DESCRIPTION OF THE TASK:
Wherever the string "import" occurs in a line of these records, report that line.

(Collected data entries)
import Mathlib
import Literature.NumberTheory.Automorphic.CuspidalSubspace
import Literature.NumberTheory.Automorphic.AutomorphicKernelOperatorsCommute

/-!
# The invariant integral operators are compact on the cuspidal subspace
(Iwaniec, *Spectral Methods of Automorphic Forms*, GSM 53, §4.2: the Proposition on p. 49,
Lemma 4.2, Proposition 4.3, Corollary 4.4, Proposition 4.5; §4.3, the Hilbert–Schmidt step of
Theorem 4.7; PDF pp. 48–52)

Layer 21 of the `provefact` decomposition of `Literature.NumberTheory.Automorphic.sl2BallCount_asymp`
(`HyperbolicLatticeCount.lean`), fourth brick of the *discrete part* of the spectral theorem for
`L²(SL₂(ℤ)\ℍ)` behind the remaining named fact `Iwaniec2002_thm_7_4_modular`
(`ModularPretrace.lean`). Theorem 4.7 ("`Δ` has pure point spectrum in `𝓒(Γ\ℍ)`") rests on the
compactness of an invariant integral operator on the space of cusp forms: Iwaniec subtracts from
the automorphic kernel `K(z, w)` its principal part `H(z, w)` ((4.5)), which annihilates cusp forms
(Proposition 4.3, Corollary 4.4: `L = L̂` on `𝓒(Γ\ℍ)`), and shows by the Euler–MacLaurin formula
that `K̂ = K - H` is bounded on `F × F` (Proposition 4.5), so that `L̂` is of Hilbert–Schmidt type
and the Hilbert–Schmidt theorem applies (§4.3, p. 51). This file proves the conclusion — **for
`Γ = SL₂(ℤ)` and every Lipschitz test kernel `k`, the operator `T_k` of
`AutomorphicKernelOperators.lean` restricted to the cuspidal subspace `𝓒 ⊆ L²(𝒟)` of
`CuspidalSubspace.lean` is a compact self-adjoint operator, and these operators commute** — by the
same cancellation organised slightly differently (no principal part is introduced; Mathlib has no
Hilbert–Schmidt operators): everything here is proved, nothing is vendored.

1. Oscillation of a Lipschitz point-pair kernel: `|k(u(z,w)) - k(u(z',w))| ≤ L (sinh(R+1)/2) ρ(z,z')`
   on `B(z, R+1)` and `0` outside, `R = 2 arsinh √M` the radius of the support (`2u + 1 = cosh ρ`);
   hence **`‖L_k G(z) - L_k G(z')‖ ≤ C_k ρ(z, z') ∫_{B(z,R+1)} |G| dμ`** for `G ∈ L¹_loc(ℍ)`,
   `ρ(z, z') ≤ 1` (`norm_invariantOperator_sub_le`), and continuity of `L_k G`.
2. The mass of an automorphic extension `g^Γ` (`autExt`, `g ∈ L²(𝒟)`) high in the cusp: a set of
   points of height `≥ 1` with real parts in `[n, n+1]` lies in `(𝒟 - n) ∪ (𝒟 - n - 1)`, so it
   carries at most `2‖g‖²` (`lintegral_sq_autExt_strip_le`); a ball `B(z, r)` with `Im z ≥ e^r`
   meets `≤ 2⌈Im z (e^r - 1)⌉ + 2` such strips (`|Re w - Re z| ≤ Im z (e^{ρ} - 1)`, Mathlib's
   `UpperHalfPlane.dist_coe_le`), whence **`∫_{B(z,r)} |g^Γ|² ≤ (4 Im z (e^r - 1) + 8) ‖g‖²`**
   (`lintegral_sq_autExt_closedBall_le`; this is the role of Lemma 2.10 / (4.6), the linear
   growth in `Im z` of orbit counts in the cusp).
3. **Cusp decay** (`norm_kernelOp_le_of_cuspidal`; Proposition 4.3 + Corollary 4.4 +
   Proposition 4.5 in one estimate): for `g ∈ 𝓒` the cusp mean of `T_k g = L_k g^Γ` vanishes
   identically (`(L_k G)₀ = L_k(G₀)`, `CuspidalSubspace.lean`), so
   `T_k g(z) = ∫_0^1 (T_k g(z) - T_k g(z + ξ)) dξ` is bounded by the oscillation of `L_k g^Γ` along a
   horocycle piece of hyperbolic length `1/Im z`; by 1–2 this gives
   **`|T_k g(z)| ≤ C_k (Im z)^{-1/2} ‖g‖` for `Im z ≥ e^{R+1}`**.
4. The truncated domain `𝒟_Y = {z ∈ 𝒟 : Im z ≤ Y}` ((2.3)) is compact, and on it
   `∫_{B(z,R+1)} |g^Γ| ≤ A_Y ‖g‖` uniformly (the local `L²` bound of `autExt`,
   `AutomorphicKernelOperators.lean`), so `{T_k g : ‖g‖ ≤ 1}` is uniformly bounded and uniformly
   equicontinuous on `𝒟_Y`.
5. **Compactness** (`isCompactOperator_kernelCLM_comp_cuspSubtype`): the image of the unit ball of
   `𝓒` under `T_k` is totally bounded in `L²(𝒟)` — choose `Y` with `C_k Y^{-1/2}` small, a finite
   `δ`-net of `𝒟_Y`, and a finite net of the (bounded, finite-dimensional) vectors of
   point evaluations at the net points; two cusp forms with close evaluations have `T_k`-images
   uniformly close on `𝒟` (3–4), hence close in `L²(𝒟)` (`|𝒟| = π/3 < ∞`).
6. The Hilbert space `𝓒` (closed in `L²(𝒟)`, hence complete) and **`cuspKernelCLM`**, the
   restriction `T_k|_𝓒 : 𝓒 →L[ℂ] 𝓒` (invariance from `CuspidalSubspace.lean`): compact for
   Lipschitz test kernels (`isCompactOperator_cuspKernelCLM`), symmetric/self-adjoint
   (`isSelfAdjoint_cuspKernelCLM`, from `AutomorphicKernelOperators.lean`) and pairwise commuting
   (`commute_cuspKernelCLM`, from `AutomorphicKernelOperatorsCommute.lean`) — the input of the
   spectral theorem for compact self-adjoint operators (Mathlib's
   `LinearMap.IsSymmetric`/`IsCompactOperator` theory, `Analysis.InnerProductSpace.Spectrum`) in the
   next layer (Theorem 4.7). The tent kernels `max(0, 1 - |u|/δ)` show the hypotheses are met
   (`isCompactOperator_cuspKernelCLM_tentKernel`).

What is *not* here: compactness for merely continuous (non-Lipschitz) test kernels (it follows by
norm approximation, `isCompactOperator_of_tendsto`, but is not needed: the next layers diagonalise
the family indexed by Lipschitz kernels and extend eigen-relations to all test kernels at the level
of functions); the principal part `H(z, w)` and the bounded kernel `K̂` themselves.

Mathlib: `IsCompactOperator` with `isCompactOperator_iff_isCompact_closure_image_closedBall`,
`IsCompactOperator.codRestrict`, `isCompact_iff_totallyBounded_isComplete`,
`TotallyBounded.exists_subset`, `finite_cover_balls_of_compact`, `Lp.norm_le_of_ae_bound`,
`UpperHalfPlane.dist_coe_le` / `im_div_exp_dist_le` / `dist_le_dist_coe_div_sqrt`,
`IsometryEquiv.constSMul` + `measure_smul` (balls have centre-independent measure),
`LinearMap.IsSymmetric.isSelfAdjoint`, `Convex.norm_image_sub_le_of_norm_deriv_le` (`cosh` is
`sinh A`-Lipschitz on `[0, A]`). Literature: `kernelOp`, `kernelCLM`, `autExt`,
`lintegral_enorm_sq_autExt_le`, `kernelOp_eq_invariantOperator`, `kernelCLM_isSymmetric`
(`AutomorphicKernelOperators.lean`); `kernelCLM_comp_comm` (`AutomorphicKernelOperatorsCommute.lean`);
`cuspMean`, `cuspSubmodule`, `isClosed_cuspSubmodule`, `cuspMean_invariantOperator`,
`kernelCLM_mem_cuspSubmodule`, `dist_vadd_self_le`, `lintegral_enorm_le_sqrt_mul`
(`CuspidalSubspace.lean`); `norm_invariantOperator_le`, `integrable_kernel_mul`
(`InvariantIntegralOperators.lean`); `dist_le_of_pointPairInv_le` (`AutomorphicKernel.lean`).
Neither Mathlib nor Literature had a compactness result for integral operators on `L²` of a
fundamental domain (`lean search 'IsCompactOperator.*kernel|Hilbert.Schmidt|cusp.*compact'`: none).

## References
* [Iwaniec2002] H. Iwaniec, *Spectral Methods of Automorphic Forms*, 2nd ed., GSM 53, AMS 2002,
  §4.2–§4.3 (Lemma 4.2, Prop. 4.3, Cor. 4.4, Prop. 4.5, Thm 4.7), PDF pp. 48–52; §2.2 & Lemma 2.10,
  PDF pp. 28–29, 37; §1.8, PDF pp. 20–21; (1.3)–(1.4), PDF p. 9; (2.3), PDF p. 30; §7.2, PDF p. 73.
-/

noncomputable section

...

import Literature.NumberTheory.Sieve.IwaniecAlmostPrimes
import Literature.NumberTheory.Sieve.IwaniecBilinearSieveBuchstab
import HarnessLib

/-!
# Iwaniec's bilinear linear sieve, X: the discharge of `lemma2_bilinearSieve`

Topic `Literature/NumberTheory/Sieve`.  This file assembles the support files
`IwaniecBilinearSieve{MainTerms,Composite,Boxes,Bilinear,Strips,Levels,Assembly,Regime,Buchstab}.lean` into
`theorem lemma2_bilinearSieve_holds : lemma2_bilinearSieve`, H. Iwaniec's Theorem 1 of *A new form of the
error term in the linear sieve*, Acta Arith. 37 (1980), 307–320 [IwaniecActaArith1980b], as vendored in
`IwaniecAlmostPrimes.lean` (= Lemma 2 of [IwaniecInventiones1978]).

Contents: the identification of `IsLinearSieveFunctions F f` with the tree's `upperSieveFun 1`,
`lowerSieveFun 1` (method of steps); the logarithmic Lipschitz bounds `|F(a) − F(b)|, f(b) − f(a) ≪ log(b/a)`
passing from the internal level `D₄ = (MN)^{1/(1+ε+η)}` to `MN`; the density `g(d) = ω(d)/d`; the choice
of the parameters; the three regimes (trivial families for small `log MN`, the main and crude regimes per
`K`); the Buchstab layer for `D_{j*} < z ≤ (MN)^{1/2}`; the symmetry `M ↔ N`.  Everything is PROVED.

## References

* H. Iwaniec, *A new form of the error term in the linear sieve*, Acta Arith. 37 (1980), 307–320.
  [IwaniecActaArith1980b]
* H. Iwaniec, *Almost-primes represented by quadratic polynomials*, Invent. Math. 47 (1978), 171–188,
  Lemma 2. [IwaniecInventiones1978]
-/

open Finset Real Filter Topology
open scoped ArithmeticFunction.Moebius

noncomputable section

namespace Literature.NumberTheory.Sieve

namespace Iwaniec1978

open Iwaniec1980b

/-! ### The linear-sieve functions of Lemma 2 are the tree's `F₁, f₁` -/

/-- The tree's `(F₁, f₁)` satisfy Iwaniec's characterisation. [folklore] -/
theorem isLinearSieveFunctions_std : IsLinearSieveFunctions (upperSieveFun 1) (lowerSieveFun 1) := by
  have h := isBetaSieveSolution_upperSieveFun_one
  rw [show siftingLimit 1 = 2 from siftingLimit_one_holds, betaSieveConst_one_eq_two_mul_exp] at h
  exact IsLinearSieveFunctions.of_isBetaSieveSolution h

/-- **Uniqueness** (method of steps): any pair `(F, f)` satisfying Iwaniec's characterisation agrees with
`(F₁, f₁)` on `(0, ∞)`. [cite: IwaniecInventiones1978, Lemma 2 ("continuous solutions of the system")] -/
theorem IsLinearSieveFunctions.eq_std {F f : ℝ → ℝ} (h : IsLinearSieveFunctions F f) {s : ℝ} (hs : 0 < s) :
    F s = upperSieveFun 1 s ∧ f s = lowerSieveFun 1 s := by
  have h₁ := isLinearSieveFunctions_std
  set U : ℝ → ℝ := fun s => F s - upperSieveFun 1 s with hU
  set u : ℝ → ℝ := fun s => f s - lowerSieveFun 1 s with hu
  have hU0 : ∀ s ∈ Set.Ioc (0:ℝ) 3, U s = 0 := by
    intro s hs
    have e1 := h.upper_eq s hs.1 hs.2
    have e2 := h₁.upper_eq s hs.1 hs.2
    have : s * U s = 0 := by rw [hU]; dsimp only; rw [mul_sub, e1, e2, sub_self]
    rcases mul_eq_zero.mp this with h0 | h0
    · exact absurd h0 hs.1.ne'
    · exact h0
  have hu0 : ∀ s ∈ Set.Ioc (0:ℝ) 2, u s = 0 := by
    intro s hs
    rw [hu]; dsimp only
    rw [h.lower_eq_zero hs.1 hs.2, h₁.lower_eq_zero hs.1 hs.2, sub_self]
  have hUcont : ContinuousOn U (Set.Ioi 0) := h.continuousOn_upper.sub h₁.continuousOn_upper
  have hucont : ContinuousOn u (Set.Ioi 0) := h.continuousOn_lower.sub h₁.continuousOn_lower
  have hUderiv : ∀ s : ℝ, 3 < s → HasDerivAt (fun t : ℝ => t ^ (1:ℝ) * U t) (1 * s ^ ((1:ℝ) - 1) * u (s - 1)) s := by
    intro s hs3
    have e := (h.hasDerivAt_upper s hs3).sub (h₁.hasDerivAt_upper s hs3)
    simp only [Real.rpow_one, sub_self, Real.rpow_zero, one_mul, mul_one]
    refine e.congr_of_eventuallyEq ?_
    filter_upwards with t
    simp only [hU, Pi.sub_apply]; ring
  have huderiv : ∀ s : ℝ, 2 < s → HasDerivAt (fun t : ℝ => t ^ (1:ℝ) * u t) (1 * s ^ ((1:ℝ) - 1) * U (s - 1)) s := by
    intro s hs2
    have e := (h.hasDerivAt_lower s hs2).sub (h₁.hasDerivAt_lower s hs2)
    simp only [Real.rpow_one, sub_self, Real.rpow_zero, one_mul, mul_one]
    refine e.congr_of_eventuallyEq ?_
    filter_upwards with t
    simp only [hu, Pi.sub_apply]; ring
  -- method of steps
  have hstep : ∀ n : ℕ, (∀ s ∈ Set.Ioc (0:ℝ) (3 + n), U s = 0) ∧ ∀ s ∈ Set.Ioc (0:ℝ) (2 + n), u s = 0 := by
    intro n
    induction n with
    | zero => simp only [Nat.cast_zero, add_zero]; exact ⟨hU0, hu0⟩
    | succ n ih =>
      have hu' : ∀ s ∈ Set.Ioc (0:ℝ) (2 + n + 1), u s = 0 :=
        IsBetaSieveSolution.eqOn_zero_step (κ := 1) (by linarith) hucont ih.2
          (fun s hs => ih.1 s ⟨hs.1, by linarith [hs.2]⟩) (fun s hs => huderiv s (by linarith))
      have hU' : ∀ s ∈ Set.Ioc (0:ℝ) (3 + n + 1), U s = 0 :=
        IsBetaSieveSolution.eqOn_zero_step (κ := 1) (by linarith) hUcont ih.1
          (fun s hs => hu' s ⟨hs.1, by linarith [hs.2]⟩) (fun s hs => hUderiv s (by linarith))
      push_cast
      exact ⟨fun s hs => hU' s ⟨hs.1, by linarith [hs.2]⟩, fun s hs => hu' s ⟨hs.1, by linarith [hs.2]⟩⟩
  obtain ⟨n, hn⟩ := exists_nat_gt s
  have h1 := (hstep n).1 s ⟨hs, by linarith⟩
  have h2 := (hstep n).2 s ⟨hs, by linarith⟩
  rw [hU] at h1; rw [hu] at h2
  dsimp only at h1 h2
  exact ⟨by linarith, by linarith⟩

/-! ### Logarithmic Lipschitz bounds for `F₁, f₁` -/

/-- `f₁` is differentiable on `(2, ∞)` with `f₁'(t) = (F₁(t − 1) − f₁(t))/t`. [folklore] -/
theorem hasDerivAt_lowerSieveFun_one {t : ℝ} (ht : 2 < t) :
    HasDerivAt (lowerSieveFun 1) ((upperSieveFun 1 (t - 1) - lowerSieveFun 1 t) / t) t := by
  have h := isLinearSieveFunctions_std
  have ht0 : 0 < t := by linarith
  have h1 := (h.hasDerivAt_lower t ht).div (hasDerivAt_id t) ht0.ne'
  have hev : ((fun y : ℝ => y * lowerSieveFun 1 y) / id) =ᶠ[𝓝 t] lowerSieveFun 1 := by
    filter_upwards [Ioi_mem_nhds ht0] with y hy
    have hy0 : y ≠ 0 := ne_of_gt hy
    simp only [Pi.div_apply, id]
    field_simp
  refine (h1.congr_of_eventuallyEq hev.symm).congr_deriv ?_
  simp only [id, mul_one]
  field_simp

OUTPUT FOR THIS EXERCISE:
import Mathlib
import Literature.NumberTheory.Automorphic.CuspidalSubspace
import Literature.NumberTheory.Automorphic.AutomorphicKernelOperatorsCommute
import Literature.NumberTheory.Sieve.IwaniecAlmostPrimes
import Literature.NumberTheory.Sieve.IwaniecBilinearSieveBuchstab
import HarnessLib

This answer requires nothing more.